**Activity**
Only the lines from the start of the entries up to and including the line with "θ hP, θ.Admissible" should be written out, exactly as they stand.

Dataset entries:
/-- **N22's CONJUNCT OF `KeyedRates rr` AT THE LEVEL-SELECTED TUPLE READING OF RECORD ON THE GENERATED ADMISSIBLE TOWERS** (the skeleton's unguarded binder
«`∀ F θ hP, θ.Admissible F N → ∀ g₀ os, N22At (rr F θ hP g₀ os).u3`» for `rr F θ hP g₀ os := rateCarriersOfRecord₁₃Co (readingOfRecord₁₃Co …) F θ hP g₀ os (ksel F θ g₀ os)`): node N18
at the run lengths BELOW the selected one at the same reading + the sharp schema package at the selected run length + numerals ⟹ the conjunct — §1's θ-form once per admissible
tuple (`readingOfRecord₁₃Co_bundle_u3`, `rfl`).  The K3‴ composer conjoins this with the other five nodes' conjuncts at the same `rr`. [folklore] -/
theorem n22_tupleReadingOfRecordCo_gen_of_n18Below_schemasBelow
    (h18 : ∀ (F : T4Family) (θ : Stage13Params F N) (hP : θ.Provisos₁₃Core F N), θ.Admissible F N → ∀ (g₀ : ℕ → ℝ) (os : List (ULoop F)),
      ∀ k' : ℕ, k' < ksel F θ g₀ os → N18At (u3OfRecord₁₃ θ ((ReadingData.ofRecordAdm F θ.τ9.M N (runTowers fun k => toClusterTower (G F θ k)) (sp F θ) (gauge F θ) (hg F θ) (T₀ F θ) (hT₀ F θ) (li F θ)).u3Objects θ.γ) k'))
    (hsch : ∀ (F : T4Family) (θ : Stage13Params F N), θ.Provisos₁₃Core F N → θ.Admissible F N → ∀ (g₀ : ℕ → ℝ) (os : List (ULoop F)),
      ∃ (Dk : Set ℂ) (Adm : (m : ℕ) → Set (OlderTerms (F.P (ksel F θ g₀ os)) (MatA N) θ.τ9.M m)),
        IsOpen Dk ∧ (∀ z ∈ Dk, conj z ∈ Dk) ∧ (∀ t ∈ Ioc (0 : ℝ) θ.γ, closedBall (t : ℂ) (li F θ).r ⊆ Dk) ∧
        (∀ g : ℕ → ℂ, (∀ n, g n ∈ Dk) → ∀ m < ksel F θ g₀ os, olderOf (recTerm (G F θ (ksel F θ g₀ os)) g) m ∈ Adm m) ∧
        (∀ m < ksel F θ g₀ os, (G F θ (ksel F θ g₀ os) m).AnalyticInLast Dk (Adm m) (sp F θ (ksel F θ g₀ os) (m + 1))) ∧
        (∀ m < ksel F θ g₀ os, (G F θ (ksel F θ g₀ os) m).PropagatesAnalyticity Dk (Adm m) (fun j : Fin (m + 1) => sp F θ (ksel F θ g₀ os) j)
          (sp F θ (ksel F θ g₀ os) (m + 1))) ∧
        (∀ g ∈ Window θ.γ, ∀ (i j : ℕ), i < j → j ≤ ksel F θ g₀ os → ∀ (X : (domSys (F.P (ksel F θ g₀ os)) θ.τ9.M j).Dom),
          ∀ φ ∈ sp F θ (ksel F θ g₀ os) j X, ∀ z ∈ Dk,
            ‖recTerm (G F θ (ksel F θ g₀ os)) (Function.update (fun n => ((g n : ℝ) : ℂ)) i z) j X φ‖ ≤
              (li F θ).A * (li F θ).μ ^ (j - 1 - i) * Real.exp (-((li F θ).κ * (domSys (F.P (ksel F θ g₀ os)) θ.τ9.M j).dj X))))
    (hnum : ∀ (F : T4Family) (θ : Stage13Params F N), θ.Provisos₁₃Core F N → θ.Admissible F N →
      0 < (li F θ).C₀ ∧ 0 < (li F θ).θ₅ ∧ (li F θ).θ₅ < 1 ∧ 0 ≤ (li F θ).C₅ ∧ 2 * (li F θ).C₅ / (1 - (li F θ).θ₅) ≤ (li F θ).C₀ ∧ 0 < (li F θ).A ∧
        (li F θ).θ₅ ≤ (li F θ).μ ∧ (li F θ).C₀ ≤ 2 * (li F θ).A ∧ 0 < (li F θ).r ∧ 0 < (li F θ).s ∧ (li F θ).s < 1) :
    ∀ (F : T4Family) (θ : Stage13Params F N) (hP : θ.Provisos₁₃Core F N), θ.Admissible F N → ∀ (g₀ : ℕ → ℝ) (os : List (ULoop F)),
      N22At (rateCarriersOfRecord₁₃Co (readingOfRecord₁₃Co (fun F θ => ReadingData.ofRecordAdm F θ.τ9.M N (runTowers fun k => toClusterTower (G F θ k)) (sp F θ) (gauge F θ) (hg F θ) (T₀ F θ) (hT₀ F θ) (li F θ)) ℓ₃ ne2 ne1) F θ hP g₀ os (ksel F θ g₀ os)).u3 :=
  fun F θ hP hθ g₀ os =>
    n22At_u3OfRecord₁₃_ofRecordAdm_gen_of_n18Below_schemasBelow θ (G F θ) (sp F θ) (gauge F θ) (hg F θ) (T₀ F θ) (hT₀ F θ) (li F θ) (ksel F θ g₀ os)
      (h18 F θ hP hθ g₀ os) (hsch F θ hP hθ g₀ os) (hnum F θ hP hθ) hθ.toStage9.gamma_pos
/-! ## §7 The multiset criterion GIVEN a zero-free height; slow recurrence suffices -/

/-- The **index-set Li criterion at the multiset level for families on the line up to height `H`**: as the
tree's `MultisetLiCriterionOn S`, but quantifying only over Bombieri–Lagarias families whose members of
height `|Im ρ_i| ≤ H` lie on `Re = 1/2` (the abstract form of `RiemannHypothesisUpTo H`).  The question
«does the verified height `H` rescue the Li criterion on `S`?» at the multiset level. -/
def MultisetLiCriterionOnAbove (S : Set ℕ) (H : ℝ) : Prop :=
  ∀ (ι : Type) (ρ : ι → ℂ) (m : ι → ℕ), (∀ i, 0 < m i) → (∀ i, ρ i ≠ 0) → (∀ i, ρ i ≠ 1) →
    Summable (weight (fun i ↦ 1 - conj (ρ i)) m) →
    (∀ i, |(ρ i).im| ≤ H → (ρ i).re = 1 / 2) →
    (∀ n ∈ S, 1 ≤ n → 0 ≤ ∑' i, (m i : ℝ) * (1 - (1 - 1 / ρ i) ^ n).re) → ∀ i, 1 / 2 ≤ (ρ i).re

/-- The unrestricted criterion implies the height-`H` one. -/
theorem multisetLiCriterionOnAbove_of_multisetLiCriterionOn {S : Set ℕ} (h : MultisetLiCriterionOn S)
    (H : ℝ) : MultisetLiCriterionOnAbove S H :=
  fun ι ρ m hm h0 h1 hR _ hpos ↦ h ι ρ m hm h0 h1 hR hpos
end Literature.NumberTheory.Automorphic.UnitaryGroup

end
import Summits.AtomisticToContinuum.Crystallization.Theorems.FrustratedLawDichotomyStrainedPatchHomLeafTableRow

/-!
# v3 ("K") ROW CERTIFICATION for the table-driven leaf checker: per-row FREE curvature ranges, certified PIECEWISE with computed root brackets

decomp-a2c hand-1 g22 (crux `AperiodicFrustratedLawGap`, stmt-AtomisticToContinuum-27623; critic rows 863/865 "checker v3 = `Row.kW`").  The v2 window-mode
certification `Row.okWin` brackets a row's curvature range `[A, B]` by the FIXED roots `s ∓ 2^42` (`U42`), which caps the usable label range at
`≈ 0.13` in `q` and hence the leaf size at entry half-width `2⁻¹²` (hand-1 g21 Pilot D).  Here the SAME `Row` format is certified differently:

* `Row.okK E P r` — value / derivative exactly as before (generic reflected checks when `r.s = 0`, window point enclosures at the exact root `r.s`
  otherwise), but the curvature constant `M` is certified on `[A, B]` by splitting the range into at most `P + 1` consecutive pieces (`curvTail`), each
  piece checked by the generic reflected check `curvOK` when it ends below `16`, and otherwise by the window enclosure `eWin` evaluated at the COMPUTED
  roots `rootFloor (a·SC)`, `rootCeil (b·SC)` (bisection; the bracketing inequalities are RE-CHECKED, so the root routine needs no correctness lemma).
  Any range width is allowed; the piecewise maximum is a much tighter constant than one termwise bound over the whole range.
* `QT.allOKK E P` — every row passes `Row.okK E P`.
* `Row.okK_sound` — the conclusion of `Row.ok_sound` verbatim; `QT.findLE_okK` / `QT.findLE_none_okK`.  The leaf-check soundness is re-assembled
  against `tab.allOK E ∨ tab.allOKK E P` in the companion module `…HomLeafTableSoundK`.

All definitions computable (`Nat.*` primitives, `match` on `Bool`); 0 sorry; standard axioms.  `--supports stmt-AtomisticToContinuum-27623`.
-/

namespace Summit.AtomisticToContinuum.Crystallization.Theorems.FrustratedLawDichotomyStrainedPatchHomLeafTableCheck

**Solution to this exercise**
/-- **N22's CONJUNCT OF `KeyedRates rr` AT THE LEVEL-SELECTED TUPLE READING OF RECORD ON THE GENERATED ADMISSIBLE TOWERS** (the skeleton's unguarded binder
«`∀ F θ hP, θ.Admissible F N → ∀ g₀ os, N22At (rr F θ hP g₀ os).u3`» for `rr F θ hP g₀ os := rateCarriersOfRecord₁₃Co (readingOfRecord₁₃Co …) F θ hP g₀ os (ksel F θ g₀ os)`): node N18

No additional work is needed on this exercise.